→ WHAT YOU HAVE TO DO: Work through the listing below and state how many of its lines hold the word "cells". Give no other output.

▶

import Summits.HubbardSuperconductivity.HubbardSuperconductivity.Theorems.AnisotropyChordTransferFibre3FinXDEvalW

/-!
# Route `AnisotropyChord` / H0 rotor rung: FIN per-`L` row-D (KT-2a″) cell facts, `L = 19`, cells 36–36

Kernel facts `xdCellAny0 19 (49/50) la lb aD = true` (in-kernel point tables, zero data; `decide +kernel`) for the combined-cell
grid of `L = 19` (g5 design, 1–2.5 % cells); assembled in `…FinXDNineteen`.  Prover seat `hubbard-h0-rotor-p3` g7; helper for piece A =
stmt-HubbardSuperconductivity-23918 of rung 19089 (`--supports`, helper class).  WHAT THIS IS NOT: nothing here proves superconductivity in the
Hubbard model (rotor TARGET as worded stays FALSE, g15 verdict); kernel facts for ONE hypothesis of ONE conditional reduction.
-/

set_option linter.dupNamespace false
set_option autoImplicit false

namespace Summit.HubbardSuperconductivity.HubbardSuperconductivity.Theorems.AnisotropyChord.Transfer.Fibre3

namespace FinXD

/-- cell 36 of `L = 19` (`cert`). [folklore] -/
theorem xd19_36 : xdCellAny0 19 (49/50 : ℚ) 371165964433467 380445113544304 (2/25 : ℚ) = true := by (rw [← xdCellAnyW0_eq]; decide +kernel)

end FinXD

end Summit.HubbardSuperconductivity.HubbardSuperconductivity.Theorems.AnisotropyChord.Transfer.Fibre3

◀

→ RESPONSE BOX: 2